DATASET:
import Mathlib
import Summits.Schanuel.Schanuel.Theorems.RigidCoreSchanuelOnLogFreeCorePiExpOfRe

/-!
# Line `sector-split` (v19) of crux `RigidCore.SchanuelOnLogFreeCore`: the rank-2 cells through `ℚ*·π√d`

Crux `stmt-Schanuel-0970` (`Summit.Schanuel.Schanuel.Theses.RigidCore.SchanuelOnLogFreeCore`, (R):
Schanuel's conjecture for `ℚ`-free tuples from the log-free core `C_EA`), line `sector-split`,
skeleton v19 (lead c10).  This file proves the calibration stub C11

* `stub_cruxCell_through_pi_sqrt` — GIVEN Nesterenko's corollary at every imaginary-axis CM point
  (`π ⊥ e^{π√d}` for all `d ≥ 1`; stub C9 `stub_nesterenkoImagAxis` of the line, taken here as an
  explicit HYPOTHESIS `hN` and proved in another file), every pair `x : Fin 2 → ℂ` whose first
  coordinate is a nonzero rational multiple of `π√d` (`x 0 = r·π√d`, `r ∈ ℚ*`, `d ≥ 1`) satisfies
  the conclusion of (R), indeed of Schanuel's conjecture, with no core and no linear-independence
  hypothesis: `2 ≤ trdeg_ℚ ℚ(x 0, x 1, e^{x 0}, e^{x 1})`.

It generalises the disprover's `rank_two_through_pi` (`d = 1`: the pairs through `π`, from
`π ⊥ e^π`) and the sibling crux's `schanuelTwo_of_pi_mul_sqrt_three_mem_span` (`d = 3`), where the
hypothesis is a PROVED tree theorem (`nesterenko_holds`, `nesterenko'_holds`).

Proof (the plane bookkeeping of `Theorems/RoyCriterionSchanuelTwoStubNesterenkoPlanes.lean`).  More
generally let the `ℚ`-plane `span_ℚ(x)` contain `c = π√d`
(`ThroughPiSqrt.schanuelTwo_of_pi_mul_sqrt_mem_span`; for the stub `c = r⁻¹ • x 0`).  Then
`c ∈ K_x = ℚ(x, e^x)` and `e^{c}` is algebraic over `K_x` (`mem_SF_and_isAlgebraic_exp_of_mem_span`:
`N c ∈ span_ℤ(x)` for a denominator `N ≥ 1`, so `(e^{c})^N ∈ K_x`); `π` is a root of
`d X² − c² ∈ K_x[X]`, a nonzero polynomial since `d ≠ 0`; and two algebraically independent numbers
(`π`, `e^{c}`, by `hN`) algebraic over `K_x` force `trdeg_ℚ K_x ≥ 2`
(`two_le_trdeg_SF_of_isAlgebraic_pair`).

NOT here: the hypothesis `hN` itself (stub C9, the lead's file), the cells `(πi, u)` with
`Re u ∈ ℚ*·π√d` (stub C10), the two residues of the line (open problems, items stmt-Schanuel-9545 /
stmt-Schanuel-9548).

## References

* [NesterenkoPhilippon2001] Yu. V. Nesterenko, P. Philippon (eds.), *Introduction to Algebraic
  Independence Theory*, LNM 1752 (2001): Ch. 1 §3 Corollary 3.2 (PDF p. 19) — `π` and `e^{π√d}`
  are algebraically independent for every positive integer `d`; Ch. 3 §1 Corollary 1.2 (`d = 1`).
-/

noncomputable section

-- `Summit.Schanuel.Schanuel.…` is the D-0017 single-problem layout
set_option linter.dupNamespace false

namespace Summit.Schanuel.Schanuel.Theorems.RigidCore

open IntermediateField

namespace ThroughPiSqrt

/-! ## Helpers -/

/-- `π` is algebraic over every field `F ≤ ℂ` containing `π√d`, `d ≥ 1`: it is a root of the
nonzero polynomial `d X² − (π√d)² ∈ F[X]`. [folklore] -/
theorem isAlgebraic_pi_of_pi_mul_sqrt_mem {F : IntermediateField ℚ ℂ} {d : ℕ} (hd : d ≠ 0)
    (hc : ((Real.pi * Real.sqrt d : ℝ) : ℂ) ∈ F) : IsAlgebraic F (Real.pi : ℂ) := by
  refine ⟨Polynomial.C (d : F) * Polynomial.X ^ 2 - Polynomial.C (⟨_, hc⟩ ^ 2), ?_, ?_⟩
  · intro h0
    have h2 := congrArg (fun p => Polynomial.coeff p 2) h0
    simp only [Polynomial.coeff_sub, Polynomial.coeff_C_mul, Polynomial.coeff_X_pow, if_true,
      mul_one, Polynomial.coeff_C, OfNat.ofNat_ne_zero, if_false, sub_zero,
      Polynomial.coeff_zero, Nat.cast_eq_zero] at h2
    exact hd h2
  · simp only [map_sub, map_mul, map_pow, Polynomial.aeval_X, Polynomial.aeval_C, map_natCast]
    simp only [IntermediateField.algebraMap_apply]
    push_cast
    rw [mul_pow, ← Complex.ofReal_pow (Real.sqrt d), Real.sq_sqrt (Nat.cast_nonneg d)]
    push_cast
    ring

/-- If a coordinate of `x` is `r · c` with `r ∈ ℚ*`, then `c = r⁻¹ • x i` lies in the `ℚ`-plane
`span_ℚ(x)`. [folklore] -/
theorem mem_span_of_apply_eq_rat_mul {n : ℕ} {x : Fin n → ℂ} {i : Fin n} {r : ℚ} {c : ℂ}
    (hr : r ≠ 0) (h : x i = (r : ℂ) * c) : c ∈ Submodule.span ℚ (Set.range x) := by
  have hx : x i ∈ Submodule.span ℚ (Set.range x) := Submodule.subset_span ⟨i, rfl⟩
  have hc : c = r⁻¹ • x i := by
    rw [h, Rat.smul_def, Rat.cast_inv, ← mul_assoc,
      inv_mul_cancel₀ (Rat.cast_ne_zero.mpr hr : (r : ℂ) ≠ 0), one_mul]
  rw [hc]
  exact Submodule.smul_mem _ _ hx

/-- **Every `ℚ`-plane through `π√d` satisfies the crux, given `π ⊥ e^{π√d}`** (`d ≥ 1`): if
`π√d ∈ span_ℚ(x)` then `2 ≤ trdeg_ℚ ℚ(x, e^x)` — `π` is a root of `d X² − (π√d)²` over
`K_x = ℚ(x, e^x)`, `e^{π√d}` is algebraic over `K_x`, and the two are algebraically independent by
hypothesis (Nesterenko 1996 at `τ = i√d`).  For `d = 1, 3` the hypothesis is the tree's
`algebraicIndependent_pi_exp_pi` / `algebraicIndependent_pi_exp_pi_mul_sqrt_three` and the
statement is `schanuelTwo_of_pi_mem_span` / `schanuelTwo_of_pi_mul_sqrt_three_mem_span`.
[cite: NesterenkoPhilippon2001, Ch. 1 §3 Corollary 3.2 (PDF p. 19)] -/
theorem schanuelTwo_of_pi_mul_sqrt_mem_span {d : ℕ} (hd : d ≠ 0)
    (hN : AlgebraicIndependent ℚ ![(Real.pi : ℂ), Complex.exp ((Real.pi * Real.sqrt d : ℝ) : ℂ)])
    (x : Fin 2 → ℂ) (h : ((Real.pi * Real.sqrt d : ℝ) : ℂ) ∈ Submodule.span ℚ (Set.range x)) :
    (2 : Cardinal) ≤ Algebra.trdeg ℚ
      ↥(IntermediateField.adjoin ℚ (Set.range x ∪ Set.range (Complex.exp ∘ x))) := by
  obtain ⟨hmem, halg⟩ := mem_SF_and_isAlgebraic_exp_of_mem_span x h
  exact two_le_trdeg_SF_of_isAlgebraic_pair x hN (isAlgebraic_pi_of_pi_mul_sqrt_mem hd hmem) halg

end ThroughPiSqrt

open ThroughPiSqrt

/-! ## Stub C11: the rank-2 cells through a point of `ℚ*·π√d` -/

/-- **Stub `stub_cruxCell_through_pi_sqrt` of line `sector-split` (v19, C11; registered
signature).**  Assume Nesterenko's corollary at every imaginary-axis CM point: `π` and `e^{π√d}`
are algebraically independent over `ℚ` for every `d ≥ 1` (stub C9 of the line, hypothesis `hN`).
Then for every `d ≥ 1`, every nonzero rational `r` and every `x : Fin 2 → ℂ` with `x 0 = r·π√d`,
`2 ≤ trdeg_ℚ ℚ(x 0, x 1, e^{x 0}, e^{x 1})` — the conclusion of (R) (and of Schanuel's conjecture) at
`x`, with no core and no linear-independence hypothesis: `π√d = r⁻¹ • x 0 ∈ span_ℚ(x)`, and every
`ℚ`-plane through `π√d` is settled by `ThroughPiSqrt.schanuelTwo_of_pi_mul_sqrt_mem_span` (`π` is a
root of `d X² − (π√d)²` over `K_x`, `(e^{x 0})^{den r} = (e^{π√d})^{num r}` makes `e^{π√d}`
algebraic over `K_x`, and `π ⊥ e^{π√d}`).  Generalises `rank_two_through_pi` (`d = 1`).
[cite: NesterenkoPhilippon2001, Ch. 1 §3 Corollary 3.2 (PDF p. 19)] -/
theorem stub_cruxCell_through_pi_sqrt :
    (∀ d : ℕ, d ≠ 0 →
      AlgebraicIndependent ℚ ![(Real.pi : ℂ), Complex.exp ((Real.pi * Real.sqrt d : ℝ) : ℂ)]) →
    ∀ (d : ℕ) (r : ℚ) (x : Fin 2 → ℂ), d ≠ 0 → r ≠ 0 →
      x 0 = (r : ℂ) * ((Real.pi * Real.sqrt d : ℝ) : ℂ) →
      ((2 : ℕ) : Cardinal) ≤ Algebra.trdeg ℚ
        ↥(IntermediateField.adjoin ℚ (Set.range x ∪ Set.range (Complex.exp ∘ x))) := by
  intro hN d r x hd hr h0
  have h := schanuelTwo_of_pi_mul_sqrt_mem_span hd (hN d hd) x (mem_span_of_apply_eq_rat_mul hr h0)
  exact_mod_cast h

/-! ## Cells (the hypothesis `hN` = stub C9 kept explicit) -/

/-- The family `r = 1`: given `hN`, for every `d ≥ 1` and every `z : ℂ`, the pair `x = (π√d, z)` has
`2 ≤ trdeg_ℚ ℚ(π√d, z, e^{π√d}, e^{z})` (e.g. `(π√2, 1)`, `(π√5, e)`, `(π√7, πi)`).
[cite: NesterenkoPhilippon2001, Ch. 1 §3 Corollary 3.2 (PDF p. 19)] -/
theorem ThroughPiSqrt.cruxCell_pi_sqrt_pair
    (hN : ∀ d : ℕ, d ≠ 0 →
      AlgebraicIndependent ℚ ![(Real.pi : ℂ), Complex.exp ((Real.pi * Real.sqrt d : ℝ) : ℂ)])
    (d : ℕ) (hd : d ≠ 0) (z : ℂ) :
    ((2 : ℕ) : Cardinal) ≤ Algebra.trdeg ℚ
      ↥(IntermediateField.adjoin ℚ
        (Set.range ![((Real.pi * Real.sqrt d : ℝ) : ℂ), z] ∪
          Set.range (Complex.exp ∘ ![((Real.pi * Real.sqrt d : ℝ) : ℂ), z]))) :=
  stub_cruxCell_through_pi_sqrt hN d 1 _ hd one_ne_zero (by simp)

/-- Cell `(π√2, 1)`: given `hN`, `2 ≤ trdeg_ℚ ℚ(π√2, 1, e^{π√2}, e)`, i.e. `π ⊥ e^{π√2}` read as a
rank-2 instance of (R) through the point `π√2 ∈ ℚ*·π√2` (a pair on no `ℚ`-plane through `π` or
`π√3`). [cite: NesterenkoPhilippon2001, Ch. 1 §3 Corollary 3.2 (PDF p. 19)] -/
theorem ThroughPiSqrt.cruxCell_pi_sqrt_two_one
    (hN : ∀ d : ℕ, d ≠ 0 →
      AlgebraicIndependent ℚ ![(Real.pi : ℂ), Complex.exp ((Real.pi * Real.sqrt d : ℝ) : ℂ)]) :
    ((2 : ℕ) : Cardinal) ≤ Algebra.trdeg ℚ
      ↥(IntermediateField.adjoin ℚ
        (Set.range ![((Real.pi * Real.sqrt 2 : ℝ) : ℂ), 1] ∪
          Set.range (Complex.exp ∘ ![((Real.pi * Real.sqrt 2 : ℝ) : ℂ), 1]))) :=
  cruxCell_pi_sqrt_pair hN 2 two_ne_zero 1

/-- Cell `(π√5 / 3, e)`: given `hN`, `2 ≤ trdeg_ℚ ℚ(π√5/3, e, e^{π√5/3}, e^e)` — a pair through the
point `(1/3)·π√5` of `ℚ*·π√5` (`r = 1/3`, `d = 5`).
[cite: NesterenkoPhilippon2001, Ch. 1 §3 Corollary 3.2 (PDF p. 19)] -/
theorem ThroughPiSqrt.cruxCell_pi_sqrt_five_div_three_exp_one
    (hN : ∀ d : ℕ, d ≠ 0 →
      AlgebraicIndependent ℚ ![(Real.pi : ℂ), Complex.exp ((Real.pi * Real.sqrt d : ℝ) : ℂ)]) :
    ((2 : ℕ) : Cardinal) ≤ Algebra.trdeg ℚ
      ↥(IntermediateField.adjoin ℚ
        (Set.range ![((Real.pi * Real.sqrt 5 : ℝ) : ℂ) / 3, Complex.exp 1] ∪
          Set.range (Complex.exp ∘ ![((Real.pi * Real.sqrt 5 : ℝ) : ℂ) / 3, Complex.exp 1]))) := by
  refine stub_cruxCell_through_pi_sqrt hN 5 (1 / 3) _ (by norm_num) (by norm_num) ?_
  simp only [Matrix.cons_val_zero]
  push_cast
  ring

end Summit.Schanuel.Schanuel.Theorems.RigidCore

end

EXERCISE: From the very first line of the data through the line with "generally let the" in it, please reproduce each line exactly and output nothing more.

TASK RESPONSE:
import Mathlib
import Summits.Schanuel.Schanuel.Theorems.RigidCoreSchanuelOnLogFreeCorePiExpOfRe

/-!
# Line `sector-split` (v19) of crux `RigidCore.SchanuelOnLogFreeCore`: the rank-2 cells through `ℚ*·π√d`

Crux `stmt-Schanuel-0970` (`Summit.Schanuel.Schanuel.Theses.RigidCore.SchanuelOnLogFreeCore`, (R):
Schanuel's conjecture for `ℚ`-free tuples from the log-free core `C_EA`), line `sector-split`,
skeleton v19 (lead c10).  This file proves the calibration stub C11

* `stub_cruxCell_through_pi_sqrt` — GIVEN Nesterenko's corollary at every imaginary-axis CM point
  (`π ⊥ e^{π√d}` for all `d ≥ 1`; stub C9 `stub_nesterenkoImagAxis` of the line, taken here as an
  explicit HYPOTHESIS `hN` and proved in another file), every pair `x : Fin 2 → ℂ` whose first
  coordinate is a nonzero rational multiple of `π√d` (`x 0 = r·π√d`, `r ∈ ℚ*`, `d ≥ 1`) satisfies
  the conclusion of (R), indeed of Schanuel's conjecture, with no core and no linear-independence
  hypothesis: `2 ≤ trdeg_ℚ ℚ(x 0, x 1, e^{x 0}, e^{x 1})`.

It generalises the disprover's `rank_two_through_pi` (`d = 1`: the pairs through `π`, from
`π ⊥ e^π`) and the sibling crux's `schanuelTwo_of_pi_mul_sqrt_three_mem_span` (`d = 3`), where the
hypothesis is a PROVED tree theorem (`nesterenko_holds`, `nesterenko'_holds`).

Proof (the plane bookkeeping of `Theorems/RoyCriterionSchanuelTwoStubNesterenkoPlanes.lean`).  More
generally let the `ℚ`-plane `span_ℚ(x)` contain `c = π√d`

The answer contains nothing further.